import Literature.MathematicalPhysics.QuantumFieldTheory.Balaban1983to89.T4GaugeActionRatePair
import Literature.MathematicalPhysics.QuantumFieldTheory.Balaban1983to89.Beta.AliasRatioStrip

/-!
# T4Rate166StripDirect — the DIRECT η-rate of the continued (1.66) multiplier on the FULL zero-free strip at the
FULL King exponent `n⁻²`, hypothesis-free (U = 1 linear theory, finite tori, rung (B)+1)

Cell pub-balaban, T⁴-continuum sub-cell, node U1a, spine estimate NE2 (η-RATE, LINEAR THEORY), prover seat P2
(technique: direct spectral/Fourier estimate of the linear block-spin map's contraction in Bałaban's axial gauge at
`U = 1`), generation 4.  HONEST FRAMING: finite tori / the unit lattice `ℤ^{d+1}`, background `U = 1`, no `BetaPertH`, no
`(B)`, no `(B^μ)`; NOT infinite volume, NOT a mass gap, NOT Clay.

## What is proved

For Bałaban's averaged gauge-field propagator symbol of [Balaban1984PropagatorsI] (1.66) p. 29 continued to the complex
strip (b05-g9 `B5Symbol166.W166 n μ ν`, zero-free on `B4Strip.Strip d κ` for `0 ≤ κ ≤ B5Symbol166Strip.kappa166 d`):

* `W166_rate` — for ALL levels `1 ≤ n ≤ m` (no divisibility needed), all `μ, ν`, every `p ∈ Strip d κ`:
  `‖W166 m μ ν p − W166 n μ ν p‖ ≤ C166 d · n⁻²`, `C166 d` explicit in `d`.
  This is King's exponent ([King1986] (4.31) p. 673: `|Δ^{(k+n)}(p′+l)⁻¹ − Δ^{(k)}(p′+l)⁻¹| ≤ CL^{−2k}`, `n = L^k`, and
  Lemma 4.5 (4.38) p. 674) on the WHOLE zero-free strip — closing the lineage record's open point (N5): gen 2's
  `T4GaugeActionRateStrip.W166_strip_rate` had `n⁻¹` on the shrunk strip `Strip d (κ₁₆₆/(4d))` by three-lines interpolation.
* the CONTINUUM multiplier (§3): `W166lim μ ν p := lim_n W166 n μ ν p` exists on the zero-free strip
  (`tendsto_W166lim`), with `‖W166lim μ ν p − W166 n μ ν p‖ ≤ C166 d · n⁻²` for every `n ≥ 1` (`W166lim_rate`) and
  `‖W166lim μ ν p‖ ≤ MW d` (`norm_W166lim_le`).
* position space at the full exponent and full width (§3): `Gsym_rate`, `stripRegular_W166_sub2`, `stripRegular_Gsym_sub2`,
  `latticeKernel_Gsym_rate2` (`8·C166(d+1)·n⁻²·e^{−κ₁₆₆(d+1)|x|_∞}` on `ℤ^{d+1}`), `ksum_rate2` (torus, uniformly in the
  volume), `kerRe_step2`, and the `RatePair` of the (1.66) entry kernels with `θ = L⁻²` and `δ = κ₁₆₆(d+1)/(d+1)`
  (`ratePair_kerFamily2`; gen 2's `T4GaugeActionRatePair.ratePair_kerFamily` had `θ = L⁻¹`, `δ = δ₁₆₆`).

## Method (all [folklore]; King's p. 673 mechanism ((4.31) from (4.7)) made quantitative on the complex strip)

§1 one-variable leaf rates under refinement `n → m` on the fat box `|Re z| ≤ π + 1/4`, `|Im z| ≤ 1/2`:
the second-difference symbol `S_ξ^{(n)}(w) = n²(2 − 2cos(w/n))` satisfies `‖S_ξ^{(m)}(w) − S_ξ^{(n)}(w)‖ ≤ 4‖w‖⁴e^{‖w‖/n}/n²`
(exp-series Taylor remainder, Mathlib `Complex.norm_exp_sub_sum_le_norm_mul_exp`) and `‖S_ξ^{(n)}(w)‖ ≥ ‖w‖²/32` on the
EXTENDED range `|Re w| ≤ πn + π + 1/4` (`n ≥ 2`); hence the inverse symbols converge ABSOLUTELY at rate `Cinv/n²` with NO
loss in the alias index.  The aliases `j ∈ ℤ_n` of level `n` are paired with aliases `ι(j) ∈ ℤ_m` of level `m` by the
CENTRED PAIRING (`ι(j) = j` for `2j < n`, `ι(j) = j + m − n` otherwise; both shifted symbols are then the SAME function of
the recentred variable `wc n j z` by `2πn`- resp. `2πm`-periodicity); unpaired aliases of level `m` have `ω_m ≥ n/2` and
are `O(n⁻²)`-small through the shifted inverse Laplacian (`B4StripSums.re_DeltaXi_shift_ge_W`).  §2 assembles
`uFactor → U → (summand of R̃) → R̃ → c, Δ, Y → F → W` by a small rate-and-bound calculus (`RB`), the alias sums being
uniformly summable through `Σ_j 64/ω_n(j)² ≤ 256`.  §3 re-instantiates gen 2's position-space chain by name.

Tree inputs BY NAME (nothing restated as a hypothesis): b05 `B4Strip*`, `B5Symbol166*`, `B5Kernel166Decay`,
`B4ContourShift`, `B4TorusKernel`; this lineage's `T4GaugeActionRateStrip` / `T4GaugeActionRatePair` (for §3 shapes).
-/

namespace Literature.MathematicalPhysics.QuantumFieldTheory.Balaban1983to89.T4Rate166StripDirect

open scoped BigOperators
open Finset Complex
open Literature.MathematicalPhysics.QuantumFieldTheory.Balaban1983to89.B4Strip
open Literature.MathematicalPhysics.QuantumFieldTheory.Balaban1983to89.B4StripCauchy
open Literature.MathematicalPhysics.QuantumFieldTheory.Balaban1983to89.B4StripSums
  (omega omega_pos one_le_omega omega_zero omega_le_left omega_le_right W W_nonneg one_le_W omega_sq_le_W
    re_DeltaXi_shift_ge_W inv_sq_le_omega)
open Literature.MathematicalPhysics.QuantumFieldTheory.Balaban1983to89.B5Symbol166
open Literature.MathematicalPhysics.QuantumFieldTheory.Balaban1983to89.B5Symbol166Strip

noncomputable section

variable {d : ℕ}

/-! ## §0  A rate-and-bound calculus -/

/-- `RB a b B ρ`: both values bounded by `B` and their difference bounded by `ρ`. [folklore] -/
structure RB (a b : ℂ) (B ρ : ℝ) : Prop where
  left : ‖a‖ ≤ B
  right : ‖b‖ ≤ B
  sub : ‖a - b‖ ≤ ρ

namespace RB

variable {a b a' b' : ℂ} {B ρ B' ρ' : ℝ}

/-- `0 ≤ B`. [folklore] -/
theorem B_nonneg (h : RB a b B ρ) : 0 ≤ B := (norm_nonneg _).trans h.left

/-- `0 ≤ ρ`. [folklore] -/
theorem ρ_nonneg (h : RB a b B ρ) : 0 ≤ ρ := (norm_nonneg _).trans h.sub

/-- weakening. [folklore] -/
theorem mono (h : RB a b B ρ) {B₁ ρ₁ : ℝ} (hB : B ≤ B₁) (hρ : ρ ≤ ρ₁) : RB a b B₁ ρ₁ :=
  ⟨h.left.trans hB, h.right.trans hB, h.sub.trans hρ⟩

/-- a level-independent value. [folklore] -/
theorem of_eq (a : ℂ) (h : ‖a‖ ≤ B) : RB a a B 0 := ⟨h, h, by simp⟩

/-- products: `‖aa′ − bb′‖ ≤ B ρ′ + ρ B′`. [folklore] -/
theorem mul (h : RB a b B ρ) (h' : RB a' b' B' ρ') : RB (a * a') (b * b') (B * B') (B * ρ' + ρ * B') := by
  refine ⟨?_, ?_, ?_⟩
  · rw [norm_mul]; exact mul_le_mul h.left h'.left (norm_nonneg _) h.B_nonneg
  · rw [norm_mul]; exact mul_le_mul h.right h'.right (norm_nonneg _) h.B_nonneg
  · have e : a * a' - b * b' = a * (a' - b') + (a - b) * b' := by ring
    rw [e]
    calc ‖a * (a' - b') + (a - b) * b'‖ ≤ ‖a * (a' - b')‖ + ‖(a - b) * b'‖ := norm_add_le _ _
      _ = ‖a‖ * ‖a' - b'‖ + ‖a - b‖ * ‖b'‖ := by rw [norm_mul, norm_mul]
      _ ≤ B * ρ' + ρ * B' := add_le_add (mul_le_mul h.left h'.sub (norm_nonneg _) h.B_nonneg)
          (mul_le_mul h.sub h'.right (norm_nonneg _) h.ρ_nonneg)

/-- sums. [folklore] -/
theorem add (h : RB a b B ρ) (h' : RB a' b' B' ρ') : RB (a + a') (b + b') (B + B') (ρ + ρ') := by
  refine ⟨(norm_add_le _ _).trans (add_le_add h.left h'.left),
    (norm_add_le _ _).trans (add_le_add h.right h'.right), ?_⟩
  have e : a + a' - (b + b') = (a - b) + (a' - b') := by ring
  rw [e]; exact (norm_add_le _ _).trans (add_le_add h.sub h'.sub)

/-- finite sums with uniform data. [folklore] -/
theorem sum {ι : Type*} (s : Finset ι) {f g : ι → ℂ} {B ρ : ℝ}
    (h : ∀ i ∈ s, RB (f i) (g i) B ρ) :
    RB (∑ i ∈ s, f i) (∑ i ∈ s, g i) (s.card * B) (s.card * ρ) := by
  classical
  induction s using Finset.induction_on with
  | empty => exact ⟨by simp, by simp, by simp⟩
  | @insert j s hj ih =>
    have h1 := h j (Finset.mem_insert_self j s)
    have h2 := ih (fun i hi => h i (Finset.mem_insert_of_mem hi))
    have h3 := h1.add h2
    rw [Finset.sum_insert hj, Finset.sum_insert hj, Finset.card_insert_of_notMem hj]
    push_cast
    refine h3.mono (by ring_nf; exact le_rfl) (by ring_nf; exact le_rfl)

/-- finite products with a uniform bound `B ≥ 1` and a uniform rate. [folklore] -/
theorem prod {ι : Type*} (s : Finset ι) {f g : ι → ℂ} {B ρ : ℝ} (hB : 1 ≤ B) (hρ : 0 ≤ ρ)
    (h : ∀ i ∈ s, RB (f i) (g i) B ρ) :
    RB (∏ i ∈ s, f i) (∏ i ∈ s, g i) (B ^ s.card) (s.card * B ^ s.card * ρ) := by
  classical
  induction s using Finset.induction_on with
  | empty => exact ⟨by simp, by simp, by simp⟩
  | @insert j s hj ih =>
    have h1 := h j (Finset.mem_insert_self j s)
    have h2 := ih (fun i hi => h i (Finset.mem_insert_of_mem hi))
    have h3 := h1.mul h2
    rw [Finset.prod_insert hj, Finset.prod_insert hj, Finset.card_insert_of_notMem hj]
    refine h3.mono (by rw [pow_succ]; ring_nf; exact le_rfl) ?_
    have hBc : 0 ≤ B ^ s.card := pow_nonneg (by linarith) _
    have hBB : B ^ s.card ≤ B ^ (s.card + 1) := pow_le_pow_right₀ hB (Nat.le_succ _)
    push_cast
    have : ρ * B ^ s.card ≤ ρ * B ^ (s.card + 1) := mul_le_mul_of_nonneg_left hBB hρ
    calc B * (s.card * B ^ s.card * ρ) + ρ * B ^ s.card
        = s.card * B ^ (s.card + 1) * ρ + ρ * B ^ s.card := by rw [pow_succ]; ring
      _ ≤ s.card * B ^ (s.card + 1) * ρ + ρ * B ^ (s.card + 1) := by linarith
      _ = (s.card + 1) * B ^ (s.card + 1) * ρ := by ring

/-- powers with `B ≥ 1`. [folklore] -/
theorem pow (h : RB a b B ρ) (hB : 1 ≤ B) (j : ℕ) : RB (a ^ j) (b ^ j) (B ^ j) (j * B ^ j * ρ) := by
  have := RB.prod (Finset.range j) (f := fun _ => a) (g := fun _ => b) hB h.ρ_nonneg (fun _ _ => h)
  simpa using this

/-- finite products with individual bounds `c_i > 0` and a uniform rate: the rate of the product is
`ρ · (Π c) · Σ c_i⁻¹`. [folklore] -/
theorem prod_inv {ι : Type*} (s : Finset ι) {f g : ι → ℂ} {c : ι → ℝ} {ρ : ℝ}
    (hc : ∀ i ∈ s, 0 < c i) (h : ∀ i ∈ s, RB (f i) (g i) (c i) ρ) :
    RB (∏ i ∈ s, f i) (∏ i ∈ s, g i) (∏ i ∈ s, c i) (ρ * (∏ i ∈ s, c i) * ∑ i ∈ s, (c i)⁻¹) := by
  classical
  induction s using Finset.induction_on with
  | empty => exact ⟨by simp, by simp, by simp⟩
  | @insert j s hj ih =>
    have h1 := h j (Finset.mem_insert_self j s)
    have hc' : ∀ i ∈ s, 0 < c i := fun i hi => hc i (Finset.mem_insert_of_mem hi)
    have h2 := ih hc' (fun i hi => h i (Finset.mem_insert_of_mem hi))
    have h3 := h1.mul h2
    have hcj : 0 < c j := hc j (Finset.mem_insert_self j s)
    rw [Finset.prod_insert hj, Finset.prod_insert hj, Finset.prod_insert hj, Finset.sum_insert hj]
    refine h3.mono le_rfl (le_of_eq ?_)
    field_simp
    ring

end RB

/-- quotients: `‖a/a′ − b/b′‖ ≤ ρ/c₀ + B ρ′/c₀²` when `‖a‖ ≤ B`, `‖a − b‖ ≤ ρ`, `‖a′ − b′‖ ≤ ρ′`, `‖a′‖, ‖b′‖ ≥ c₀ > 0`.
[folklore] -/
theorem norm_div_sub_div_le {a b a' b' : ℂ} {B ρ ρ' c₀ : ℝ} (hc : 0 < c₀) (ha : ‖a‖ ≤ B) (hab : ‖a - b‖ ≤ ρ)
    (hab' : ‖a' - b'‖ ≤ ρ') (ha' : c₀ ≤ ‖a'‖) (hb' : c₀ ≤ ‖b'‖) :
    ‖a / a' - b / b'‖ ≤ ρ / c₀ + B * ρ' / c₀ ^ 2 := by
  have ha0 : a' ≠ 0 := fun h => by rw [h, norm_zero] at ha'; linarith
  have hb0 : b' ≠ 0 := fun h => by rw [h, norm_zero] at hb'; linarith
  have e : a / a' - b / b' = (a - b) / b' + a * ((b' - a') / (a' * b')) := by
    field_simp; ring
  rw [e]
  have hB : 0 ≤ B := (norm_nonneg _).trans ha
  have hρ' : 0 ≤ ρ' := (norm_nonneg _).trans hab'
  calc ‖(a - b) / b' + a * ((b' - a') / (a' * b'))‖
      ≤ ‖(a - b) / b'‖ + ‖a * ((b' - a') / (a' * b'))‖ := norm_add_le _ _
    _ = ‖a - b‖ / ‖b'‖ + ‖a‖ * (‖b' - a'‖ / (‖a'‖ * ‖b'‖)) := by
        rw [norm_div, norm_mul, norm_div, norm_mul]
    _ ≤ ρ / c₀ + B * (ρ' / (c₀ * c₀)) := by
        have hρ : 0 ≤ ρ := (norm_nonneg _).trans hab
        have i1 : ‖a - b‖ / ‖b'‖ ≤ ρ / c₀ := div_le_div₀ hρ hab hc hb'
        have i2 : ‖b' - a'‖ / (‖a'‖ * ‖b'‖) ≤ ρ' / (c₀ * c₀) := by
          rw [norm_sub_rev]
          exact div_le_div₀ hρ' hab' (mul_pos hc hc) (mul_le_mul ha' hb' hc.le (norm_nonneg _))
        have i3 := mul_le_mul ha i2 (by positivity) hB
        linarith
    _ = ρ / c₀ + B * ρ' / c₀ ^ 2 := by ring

——

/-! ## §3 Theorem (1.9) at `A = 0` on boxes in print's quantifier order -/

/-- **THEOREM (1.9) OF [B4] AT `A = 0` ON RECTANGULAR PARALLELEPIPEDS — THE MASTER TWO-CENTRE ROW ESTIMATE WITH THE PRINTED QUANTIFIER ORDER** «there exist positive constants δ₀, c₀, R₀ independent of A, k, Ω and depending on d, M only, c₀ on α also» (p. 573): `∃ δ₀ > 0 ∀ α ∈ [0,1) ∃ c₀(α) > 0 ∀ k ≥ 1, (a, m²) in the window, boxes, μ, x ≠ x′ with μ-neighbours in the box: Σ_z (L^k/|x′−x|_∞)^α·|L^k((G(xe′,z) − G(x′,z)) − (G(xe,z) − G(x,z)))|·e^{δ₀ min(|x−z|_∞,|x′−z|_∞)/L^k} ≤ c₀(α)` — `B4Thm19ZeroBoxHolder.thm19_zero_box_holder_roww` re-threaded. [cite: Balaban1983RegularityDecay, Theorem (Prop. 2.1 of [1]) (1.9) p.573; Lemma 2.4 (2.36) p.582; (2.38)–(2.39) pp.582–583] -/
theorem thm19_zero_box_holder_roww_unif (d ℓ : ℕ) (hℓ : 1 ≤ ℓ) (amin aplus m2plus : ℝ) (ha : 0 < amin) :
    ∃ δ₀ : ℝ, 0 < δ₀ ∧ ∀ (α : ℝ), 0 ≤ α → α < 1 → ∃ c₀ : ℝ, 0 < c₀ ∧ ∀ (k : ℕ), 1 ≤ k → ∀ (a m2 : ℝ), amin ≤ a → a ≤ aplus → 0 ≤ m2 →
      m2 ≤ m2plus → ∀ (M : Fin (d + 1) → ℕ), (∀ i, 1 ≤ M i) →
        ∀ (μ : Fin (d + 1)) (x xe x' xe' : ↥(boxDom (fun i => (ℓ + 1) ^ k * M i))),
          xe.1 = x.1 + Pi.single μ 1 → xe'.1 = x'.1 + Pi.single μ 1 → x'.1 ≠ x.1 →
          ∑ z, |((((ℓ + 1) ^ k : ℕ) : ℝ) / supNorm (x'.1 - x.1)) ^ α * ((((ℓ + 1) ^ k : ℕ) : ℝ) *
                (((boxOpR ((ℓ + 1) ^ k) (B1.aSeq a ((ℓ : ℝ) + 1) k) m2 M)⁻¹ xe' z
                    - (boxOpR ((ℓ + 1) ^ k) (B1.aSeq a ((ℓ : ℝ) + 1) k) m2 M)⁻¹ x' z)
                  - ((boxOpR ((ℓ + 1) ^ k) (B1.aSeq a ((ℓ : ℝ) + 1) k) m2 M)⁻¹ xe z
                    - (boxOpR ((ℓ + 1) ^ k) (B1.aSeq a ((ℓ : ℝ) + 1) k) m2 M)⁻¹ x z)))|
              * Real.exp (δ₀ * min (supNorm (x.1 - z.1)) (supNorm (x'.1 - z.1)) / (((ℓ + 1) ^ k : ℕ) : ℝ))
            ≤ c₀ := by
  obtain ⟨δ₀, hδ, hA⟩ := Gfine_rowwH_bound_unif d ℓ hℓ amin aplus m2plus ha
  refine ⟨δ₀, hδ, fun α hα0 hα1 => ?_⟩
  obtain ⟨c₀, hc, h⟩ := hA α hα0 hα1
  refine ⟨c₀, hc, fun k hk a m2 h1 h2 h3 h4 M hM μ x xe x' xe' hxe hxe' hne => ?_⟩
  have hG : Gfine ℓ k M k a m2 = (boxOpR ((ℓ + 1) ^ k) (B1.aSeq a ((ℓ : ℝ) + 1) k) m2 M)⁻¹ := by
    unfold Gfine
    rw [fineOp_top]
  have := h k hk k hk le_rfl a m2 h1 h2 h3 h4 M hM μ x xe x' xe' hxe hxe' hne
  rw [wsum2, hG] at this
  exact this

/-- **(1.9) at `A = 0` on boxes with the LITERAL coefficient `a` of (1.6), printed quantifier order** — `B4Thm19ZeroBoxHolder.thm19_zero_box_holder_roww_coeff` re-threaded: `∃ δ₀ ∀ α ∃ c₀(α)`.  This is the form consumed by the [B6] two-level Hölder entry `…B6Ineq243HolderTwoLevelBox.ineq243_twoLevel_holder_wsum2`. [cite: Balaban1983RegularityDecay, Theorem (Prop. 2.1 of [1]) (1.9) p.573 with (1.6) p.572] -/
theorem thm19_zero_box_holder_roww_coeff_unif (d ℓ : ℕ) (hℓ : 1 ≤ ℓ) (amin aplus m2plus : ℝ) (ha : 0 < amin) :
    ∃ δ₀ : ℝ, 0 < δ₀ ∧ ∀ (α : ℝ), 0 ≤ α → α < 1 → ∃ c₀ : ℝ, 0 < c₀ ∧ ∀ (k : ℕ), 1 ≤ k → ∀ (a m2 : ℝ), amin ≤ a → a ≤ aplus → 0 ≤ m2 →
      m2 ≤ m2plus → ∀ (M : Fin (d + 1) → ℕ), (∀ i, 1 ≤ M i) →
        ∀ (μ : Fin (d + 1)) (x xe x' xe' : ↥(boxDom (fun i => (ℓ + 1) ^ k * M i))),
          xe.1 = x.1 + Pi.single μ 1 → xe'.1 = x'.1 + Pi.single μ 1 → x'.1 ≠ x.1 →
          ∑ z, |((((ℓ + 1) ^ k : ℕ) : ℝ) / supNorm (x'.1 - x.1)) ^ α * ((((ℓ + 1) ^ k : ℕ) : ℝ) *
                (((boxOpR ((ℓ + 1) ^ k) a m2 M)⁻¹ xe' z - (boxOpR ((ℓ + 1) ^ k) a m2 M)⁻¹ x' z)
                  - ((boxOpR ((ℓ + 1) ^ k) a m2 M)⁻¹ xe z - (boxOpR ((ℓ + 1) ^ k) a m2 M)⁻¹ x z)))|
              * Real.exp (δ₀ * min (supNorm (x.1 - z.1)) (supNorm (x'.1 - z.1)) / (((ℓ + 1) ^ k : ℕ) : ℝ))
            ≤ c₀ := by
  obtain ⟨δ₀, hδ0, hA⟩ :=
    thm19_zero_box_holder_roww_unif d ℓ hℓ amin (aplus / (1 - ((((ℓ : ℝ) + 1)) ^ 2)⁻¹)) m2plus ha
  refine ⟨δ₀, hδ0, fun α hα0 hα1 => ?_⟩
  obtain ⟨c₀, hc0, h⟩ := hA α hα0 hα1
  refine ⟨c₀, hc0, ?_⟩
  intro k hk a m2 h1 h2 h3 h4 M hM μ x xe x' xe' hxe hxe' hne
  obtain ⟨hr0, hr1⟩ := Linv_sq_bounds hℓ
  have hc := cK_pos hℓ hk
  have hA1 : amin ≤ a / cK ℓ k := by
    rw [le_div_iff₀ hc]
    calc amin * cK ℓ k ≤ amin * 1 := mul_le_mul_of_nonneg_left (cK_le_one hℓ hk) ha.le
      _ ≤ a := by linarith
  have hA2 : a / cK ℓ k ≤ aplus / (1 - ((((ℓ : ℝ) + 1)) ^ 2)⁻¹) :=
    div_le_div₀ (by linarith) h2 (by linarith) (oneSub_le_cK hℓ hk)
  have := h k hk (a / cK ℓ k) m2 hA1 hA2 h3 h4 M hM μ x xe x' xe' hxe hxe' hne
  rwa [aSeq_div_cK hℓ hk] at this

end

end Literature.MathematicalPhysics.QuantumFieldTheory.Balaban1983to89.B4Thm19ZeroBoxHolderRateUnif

——

Find each line holding the string "boxes" in the listing above, then copy it.

/-! ## §3 Theorem (1.9) at `A = 0` on boxes in print's quantifier order -/
/-- **THEOREM (1.9) OF [B4] AT `A = 0` ON RECTANGULAR PARALLELEPIPEDS — THE MASTER TWO-CENTRE ROW ESTIMATE WITH THE PRINTED QUANTIFIER ORDER** «there exist positive constants δ₀, c₀, R₀ independent of A, k, Ω and depending on d, M only, c₀ on α also» (p. 573): `∃ δ₀ > 0 ∀ α ∈ [0,1) ∃ c₀(α) > 0 ∀ k ≥ 1, (a, m²) in the window, boxes, μ, x ≠ x′ with μ-neighbours in the box: Σ_z (L^k/|x′−x|_∞)^α·|L^k((G(xe′,z) − G(x′,z)) − (G(xe,z) − G(x,z)))|·e^{δ₀ min(|x−z|_∞,|x′−z|_∞)/L^k} ≤ c₀(α)` — `B4Thm19ZeroBoxHolder.thm19_zero_box_holder_roww` re-threaded. [cite: Balaban1983RegularityDecay, Theorem (Prop. 2.1 of [1]) (1.9) p.573; Lemma 2.4 (2.36) p.582; (2.38)–(2.39) pp.582–583] -/
/-- **(1.9) at `A = 0` on boxes with the LITERAL coefficient `a` of (1.6), printed quantifier order** — `B4Thm19ZeroBoxHolder.thm19_zero_box_holder_roww_coeff` re-threaded: `∃ δ₀ ∀ α ∃ c₀(α)`.  This is the form consumed by the [B6] two-level Hölder entry `…B6Ineq243HolderTwoLevelBox.ineq243_twoLevel_holder_wsum2`. [cite: Balaban1983RegularityDecay, Theorem (Prop. 2.1 of [1]) (1.9) p.573 with (1.6) p.572] -/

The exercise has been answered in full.